DATASET CONTENT -
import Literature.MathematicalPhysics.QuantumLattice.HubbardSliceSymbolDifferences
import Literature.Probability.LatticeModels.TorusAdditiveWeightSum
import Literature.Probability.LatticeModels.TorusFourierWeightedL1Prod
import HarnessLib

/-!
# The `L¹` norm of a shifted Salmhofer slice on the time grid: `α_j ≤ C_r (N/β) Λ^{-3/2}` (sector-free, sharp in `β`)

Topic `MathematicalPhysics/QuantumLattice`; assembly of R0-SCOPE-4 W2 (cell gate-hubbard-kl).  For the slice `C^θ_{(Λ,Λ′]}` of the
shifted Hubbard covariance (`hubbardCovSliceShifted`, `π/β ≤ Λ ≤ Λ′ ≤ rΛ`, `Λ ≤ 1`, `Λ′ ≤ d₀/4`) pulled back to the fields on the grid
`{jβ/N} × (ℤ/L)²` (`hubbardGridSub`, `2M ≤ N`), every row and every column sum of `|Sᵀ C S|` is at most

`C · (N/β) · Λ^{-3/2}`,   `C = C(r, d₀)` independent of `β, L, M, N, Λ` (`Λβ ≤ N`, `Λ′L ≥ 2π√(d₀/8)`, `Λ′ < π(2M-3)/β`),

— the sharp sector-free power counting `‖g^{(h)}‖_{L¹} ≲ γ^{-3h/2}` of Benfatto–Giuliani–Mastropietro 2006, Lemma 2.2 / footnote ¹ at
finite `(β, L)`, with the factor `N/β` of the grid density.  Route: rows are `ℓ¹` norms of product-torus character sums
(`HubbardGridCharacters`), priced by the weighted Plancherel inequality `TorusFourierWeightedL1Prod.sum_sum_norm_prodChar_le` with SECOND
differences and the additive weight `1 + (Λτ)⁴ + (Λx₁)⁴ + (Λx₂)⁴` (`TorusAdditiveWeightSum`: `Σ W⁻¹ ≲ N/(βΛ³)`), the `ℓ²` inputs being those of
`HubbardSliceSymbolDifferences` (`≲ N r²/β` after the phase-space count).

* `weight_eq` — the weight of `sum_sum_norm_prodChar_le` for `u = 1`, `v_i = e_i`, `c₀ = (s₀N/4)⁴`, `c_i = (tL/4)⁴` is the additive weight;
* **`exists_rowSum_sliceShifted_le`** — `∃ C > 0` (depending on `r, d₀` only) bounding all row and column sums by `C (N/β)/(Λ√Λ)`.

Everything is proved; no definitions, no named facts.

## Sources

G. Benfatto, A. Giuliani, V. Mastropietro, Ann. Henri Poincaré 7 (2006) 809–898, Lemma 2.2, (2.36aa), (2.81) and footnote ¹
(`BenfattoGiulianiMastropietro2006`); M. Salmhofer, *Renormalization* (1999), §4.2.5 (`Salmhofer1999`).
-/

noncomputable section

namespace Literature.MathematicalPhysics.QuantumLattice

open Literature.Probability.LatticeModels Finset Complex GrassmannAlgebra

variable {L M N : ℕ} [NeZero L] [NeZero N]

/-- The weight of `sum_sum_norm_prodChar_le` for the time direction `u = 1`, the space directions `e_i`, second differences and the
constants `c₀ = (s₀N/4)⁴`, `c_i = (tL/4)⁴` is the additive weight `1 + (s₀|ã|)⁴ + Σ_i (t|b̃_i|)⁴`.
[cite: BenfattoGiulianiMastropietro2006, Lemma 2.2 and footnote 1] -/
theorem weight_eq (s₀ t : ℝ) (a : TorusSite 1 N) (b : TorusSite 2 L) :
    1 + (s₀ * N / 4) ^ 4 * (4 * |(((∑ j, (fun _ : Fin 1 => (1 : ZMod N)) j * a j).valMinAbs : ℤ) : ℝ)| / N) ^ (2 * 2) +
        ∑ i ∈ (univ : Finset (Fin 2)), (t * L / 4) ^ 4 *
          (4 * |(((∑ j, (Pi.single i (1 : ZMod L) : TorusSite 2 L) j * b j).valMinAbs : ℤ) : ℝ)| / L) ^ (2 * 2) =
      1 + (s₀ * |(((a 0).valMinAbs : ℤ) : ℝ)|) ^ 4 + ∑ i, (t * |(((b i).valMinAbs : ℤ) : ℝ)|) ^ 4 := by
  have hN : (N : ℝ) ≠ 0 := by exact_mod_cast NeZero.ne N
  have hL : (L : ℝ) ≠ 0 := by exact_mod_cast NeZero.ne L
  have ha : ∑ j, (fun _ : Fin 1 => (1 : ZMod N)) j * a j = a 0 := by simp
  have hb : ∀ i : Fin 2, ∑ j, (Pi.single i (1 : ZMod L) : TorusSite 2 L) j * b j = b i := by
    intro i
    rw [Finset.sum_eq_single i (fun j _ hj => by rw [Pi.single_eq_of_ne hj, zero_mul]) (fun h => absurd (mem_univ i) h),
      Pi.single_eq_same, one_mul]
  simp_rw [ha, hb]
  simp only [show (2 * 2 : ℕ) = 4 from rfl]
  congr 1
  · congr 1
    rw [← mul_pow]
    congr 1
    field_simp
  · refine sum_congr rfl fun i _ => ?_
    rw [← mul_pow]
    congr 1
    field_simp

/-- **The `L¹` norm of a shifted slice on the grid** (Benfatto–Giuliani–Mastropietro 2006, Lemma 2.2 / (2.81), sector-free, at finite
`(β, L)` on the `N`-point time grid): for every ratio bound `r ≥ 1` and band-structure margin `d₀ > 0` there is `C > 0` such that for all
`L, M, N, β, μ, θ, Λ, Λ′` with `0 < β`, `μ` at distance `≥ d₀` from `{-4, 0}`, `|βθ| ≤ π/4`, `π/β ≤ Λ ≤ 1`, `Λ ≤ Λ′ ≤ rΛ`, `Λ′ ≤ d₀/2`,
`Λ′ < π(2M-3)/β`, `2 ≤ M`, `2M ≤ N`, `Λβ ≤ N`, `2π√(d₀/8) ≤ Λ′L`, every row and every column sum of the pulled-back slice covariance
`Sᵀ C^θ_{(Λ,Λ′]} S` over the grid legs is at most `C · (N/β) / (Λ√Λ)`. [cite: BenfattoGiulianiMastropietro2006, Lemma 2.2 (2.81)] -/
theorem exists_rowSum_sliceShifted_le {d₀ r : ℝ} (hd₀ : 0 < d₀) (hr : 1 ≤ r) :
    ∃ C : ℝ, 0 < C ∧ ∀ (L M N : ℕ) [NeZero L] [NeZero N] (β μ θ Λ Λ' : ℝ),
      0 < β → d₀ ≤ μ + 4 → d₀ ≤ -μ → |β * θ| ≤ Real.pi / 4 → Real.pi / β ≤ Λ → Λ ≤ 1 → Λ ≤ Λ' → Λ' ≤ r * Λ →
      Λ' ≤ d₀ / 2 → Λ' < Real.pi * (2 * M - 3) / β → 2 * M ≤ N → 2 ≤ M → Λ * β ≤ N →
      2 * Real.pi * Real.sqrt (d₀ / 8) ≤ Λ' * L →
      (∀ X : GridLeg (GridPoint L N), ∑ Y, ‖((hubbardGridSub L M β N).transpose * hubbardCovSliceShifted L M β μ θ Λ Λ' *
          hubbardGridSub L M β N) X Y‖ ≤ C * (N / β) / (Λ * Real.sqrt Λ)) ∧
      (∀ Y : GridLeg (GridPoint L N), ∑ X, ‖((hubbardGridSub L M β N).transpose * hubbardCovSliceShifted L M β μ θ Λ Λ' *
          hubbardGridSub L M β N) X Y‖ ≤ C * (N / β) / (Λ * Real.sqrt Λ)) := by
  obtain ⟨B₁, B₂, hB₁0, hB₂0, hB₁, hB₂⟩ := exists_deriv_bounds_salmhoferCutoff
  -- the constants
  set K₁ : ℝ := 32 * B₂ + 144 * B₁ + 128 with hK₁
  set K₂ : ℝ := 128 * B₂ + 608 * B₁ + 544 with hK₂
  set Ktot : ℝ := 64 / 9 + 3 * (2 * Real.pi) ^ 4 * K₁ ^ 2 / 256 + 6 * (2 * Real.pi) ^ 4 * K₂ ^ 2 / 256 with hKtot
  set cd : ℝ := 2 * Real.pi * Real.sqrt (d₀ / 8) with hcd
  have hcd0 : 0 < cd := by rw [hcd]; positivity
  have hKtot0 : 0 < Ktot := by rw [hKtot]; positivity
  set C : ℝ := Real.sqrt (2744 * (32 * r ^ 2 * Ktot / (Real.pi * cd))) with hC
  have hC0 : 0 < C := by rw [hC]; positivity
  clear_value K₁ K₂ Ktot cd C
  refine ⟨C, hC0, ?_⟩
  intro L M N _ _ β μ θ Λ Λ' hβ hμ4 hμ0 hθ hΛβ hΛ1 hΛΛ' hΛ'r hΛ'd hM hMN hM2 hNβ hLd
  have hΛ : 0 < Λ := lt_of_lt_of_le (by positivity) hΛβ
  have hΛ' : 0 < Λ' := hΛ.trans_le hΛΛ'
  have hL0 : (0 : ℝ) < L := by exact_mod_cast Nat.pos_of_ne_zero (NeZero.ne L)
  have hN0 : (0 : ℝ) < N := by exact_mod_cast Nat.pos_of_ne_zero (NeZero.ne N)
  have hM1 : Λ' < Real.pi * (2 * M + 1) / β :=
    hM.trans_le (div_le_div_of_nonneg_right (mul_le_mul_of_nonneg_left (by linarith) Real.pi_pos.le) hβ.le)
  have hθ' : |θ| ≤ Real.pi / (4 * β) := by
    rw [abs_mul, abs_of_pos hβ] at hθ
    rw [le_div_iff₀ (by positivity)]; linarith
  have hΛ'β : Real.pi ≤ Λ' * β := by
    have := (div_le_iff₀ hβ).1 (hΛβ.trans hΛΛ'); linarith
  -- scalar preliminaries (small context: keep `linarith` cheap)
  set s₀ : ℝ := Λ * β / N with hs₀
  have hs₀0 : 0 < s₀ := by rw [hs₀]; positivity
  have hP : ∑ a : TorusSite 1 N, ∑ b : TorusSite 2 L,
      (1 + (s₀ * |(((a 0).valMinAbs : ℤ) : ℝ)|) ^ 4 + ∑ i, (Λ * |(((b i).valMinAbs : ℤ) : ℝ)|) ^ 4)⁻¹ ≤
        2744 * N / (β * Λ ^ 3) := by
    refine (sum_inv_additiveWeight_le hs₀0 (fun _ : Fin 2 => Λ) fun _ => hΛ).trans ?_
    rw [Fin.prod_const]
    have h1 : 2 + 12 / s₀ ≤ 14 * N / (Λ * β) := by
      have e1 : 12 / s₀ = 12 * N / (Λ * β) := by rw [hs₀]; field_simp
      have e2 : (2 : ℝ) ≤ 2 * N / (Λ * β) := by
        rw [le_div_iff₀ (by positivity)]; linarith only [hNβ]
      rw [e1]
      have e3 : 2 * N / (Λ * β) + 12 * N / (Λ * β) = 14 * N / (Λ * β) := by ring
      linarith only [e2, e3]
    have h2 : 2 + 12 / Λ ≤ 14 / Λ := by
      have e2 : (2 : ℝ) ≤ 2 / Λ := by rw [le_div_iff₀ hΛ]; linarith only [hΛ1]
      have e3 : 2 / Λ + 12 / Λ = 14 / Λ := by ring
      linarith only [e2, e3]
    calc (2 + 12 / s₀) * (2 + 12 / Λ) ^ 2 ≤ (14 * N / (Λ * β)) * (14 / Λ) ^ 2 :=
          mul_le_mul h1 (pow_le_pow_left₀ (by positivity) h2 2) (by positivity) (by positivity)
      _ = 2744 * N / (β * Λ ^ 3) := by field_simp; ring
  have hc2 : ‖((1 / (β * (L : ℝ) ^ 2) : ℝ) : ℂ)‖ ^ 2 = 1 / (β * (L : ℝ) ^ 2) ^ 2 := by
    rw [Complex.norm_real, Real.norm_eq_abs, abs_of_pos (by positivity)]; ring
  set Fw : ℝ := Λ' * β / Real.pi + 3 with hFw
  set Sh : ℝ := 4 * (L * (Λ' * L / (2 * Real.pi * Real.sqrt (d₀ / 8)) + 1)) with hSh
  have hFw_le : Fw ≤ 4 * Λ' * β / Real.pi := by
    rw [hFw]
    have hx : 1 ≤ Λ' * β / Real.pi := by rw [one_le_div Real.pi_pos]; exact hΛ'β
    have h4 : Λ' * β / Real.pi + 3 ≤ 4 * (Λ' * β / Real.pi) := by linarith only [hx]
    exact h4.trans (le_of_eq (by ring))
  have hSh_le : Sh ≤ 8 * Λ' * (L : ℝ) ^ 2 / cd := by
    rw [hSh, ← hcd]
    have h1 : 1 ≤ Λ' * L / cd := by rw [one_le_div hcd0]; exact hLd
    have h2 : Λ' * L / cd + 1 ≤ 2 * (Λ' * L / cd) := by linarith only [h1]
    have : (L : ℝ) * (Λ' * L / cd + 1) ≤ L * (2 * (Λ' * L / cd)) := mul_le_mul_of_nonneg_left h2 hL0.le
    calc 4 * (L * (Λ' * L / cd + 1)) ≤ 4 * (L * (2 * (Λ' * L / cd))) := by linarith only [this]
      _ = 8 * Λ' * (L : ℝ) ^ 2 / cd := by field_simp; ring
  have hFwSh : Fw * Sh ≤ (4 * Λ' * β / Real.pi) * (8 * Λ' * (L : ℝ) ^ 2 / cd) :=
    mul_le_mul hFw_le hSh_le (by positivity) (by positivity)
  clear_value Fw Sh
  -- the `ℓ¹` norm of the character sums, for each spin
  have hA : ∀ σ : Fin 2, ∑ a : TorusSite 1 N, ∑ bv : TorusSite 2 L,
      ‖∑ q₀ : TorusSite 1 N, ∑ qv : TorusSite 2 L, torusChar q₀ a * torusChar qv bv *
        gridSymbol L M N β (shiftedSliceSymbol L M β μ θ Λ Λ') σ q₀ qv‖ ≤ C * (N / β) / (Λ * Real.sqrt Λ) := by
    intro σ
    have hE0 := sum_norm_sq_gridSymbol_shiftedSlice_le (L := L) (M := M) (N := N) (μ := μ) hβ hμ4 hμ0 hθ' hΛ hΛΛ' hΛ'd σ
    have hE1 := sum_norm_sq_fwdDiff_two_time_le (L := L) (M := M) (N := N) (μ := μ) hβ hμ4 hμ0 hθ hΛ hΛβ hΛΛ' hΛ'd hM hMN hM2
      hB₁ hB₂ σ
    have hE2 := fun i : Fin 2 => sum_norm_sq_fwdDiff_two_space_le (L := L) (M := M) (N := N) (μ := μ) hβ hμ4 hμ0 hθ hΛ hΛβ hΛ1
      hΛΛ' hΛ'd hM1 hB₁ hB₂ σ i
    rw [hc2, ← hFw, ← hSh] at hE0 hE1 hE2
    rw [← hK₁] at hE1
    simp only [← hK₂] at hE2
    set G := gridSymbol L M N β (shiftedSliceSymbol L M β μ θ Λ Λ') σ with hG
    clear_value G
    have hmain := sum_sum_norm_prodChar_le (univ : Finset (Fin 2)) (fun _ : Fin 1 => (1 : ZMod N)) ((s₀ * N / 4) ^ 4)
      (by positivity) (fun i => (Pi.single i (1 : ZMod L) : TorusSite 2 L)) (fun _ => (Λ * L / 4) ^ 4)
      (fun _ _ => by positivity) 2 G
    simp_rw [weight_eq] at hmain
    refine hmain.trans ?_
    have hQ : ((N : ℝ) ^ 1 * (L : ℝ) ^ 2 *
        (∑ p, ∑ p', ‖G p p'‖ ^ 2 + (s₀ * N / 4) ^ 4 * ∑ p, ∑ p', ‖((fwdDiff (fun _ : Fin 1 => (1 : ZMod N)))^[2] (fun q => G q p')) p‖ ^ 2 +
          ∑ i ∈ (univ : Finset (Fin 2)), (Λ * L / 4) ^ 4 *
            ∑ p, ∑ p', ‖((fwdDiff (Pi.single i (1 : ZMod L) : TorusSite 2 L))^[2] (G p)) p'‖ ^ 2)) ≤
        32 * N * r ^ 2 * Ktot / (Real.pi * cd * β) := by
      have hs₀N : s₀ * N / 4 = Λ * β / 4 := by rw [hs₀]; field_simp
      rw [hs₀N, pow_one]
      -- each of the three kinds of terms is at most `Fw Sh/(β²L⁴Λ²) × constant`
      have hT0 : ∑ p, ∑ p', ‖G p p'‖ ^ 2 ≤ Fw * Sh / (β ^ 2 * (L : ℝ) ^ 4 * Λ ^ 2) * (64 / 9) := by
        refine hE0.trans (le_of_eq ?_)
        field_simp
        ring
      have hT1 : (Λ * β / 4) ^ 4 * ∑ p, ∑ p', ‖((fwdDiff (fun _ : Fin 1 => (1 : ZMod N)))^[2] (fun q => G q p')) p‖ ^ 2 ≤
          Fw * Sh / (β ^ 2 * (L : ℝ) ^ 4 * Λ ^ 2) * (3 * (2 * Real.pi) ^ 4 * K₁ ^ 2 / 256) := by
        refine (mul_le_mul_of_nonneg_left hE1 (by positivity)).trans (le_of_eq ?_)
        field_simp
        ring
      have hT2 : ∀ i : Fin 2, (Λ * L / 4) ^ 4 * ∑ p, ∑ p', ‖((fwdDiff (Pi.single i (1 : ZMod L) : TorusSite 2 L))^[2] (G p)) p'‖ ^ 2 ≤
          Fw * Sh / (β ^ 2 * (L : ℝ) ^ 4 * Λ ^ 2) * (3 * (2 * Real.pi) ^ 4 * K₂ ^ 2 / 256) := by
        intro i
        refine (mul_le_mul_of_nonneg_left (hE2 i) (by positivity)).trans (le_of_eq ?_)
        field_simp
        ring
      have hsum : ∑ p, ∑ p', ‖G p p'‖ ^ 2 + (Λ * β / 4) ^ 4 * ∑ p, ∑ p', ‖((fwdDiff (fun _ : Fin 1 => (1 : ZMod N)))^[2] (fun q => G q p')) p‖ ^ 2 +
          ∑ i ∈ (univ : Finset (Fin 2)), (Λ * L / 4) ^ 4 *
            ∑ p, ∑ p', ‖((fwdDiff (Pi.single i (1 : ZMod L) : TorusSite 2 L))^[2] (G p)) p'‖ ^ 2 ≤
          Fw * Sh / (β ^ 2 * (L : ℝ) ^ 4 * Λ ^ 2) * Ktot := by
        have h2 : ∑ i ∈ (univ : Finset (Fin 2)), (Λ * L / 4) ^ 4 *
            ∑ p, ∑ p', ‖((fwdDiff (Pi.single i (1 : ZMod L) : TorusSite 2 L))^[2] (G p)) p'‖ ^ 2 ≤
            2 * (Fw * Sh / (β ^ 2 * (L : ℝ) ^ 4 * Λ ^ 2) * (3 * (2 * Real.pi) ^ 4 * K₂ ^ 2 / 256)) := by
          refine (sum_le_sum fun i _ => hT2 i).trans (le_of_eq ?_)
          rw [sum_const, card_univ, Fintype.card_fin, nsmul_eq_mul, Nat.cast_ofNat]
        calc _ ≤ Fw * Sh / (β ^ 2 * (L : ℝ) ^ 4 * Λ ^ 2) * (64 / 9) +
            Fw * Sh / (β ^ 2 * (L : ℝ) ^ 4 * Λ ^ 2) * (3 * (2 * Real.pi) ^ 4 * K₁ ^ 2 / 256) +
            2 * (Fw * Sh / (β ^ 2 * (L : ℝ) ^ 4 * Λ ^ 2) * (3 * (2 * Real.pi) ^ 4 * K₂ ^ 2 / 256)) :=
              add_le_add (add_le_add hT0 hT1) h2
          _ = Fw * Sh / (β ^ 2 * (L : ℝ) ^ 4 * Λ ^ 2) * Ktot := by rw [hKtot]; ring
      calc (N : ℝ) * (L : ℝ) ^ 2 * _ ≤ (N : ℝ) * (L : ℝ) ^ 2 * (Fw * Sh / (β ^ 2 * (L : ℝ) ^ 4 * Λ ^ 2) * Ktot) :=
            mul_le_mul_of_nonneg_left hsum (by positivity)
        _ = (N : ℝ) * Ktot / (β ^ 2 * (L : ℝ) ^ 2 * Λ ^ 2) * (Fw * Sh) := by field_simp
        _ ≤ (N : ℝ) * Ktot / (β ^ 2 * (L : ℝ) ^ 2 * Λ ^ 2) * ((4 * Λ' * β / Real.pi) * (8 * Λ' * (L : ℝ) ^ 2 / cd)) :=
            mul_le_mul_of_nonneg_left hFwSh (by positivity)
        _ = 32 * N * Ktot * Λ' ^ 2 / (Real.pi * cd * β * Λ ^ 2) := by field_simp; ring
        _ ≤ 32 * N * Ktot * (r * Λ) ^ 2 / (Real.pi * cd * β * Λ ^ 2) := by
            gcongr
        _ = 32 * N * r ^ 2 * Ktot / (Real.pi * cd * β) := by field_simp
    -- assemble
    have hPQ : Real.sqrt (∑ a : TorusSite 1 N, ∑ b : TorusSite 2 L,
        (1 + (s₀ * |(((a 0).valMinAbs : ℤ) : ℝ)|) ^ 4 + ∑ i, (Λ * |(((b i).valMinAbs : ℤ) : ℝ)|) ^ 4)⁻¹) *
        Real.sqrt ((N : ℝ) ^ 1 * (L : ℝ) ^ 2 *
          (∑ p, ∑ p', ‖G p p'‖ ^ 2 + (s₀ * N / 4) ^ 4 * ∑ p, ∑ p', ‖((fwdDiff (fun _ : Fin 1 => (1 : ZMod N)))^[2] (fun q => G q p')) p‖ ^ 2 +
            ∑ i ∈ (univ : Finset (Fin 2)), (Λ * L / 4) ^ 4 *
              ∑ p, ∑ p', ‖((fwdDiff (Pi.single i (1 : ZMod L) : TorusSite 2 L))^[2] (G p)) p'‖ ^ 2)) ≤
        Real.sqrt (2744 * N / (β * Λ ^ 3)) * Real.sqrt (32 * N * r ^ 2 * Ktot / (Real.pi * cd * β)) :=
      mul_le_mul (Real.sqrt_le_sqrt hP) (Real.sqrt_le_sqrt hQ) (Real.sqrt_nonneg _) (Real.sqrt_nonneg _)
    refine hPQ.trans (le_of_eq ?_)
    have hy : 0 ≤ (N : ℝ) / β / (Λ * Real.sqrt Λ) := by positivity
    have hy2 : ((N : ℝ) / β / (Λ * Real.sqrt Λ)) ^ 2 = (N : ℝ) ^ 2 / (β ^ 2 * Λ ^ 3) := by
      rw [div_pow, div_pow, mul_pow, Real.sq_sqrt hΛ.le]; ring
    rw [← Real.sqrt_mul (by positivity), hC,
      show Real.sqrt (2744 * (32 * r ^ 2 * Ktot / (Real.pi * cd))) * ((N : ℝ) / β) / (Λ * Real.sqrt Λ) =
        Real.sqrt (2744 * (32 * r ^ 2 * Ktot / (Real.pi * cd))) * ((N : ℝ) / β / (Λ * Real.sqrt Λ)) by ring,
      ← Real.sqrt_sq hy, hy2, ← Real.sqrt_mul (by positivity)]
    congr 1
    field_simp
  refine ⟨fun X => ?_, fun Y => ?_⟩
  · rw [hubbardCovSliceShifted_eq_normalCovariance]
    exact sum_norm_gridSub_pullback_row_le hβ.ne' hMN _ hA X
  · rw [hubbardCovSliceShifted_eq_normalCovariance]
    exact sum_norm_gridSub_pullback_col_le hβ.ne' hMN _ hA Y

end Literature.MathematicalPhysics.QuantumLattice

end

TASK DIRECTIONS - Copy out each line of the data that includes the string "intro".

ANSWER SECTION -
    intro i
  intro L M N _ _ β μ θ Λ Λ' hβ hμ4 hμ0 hθ hΛβ hΛ1 hΛΛ' hΛ'r hΛ'd hM hMN hM2 hNβ hLd
    intro σ
        intro i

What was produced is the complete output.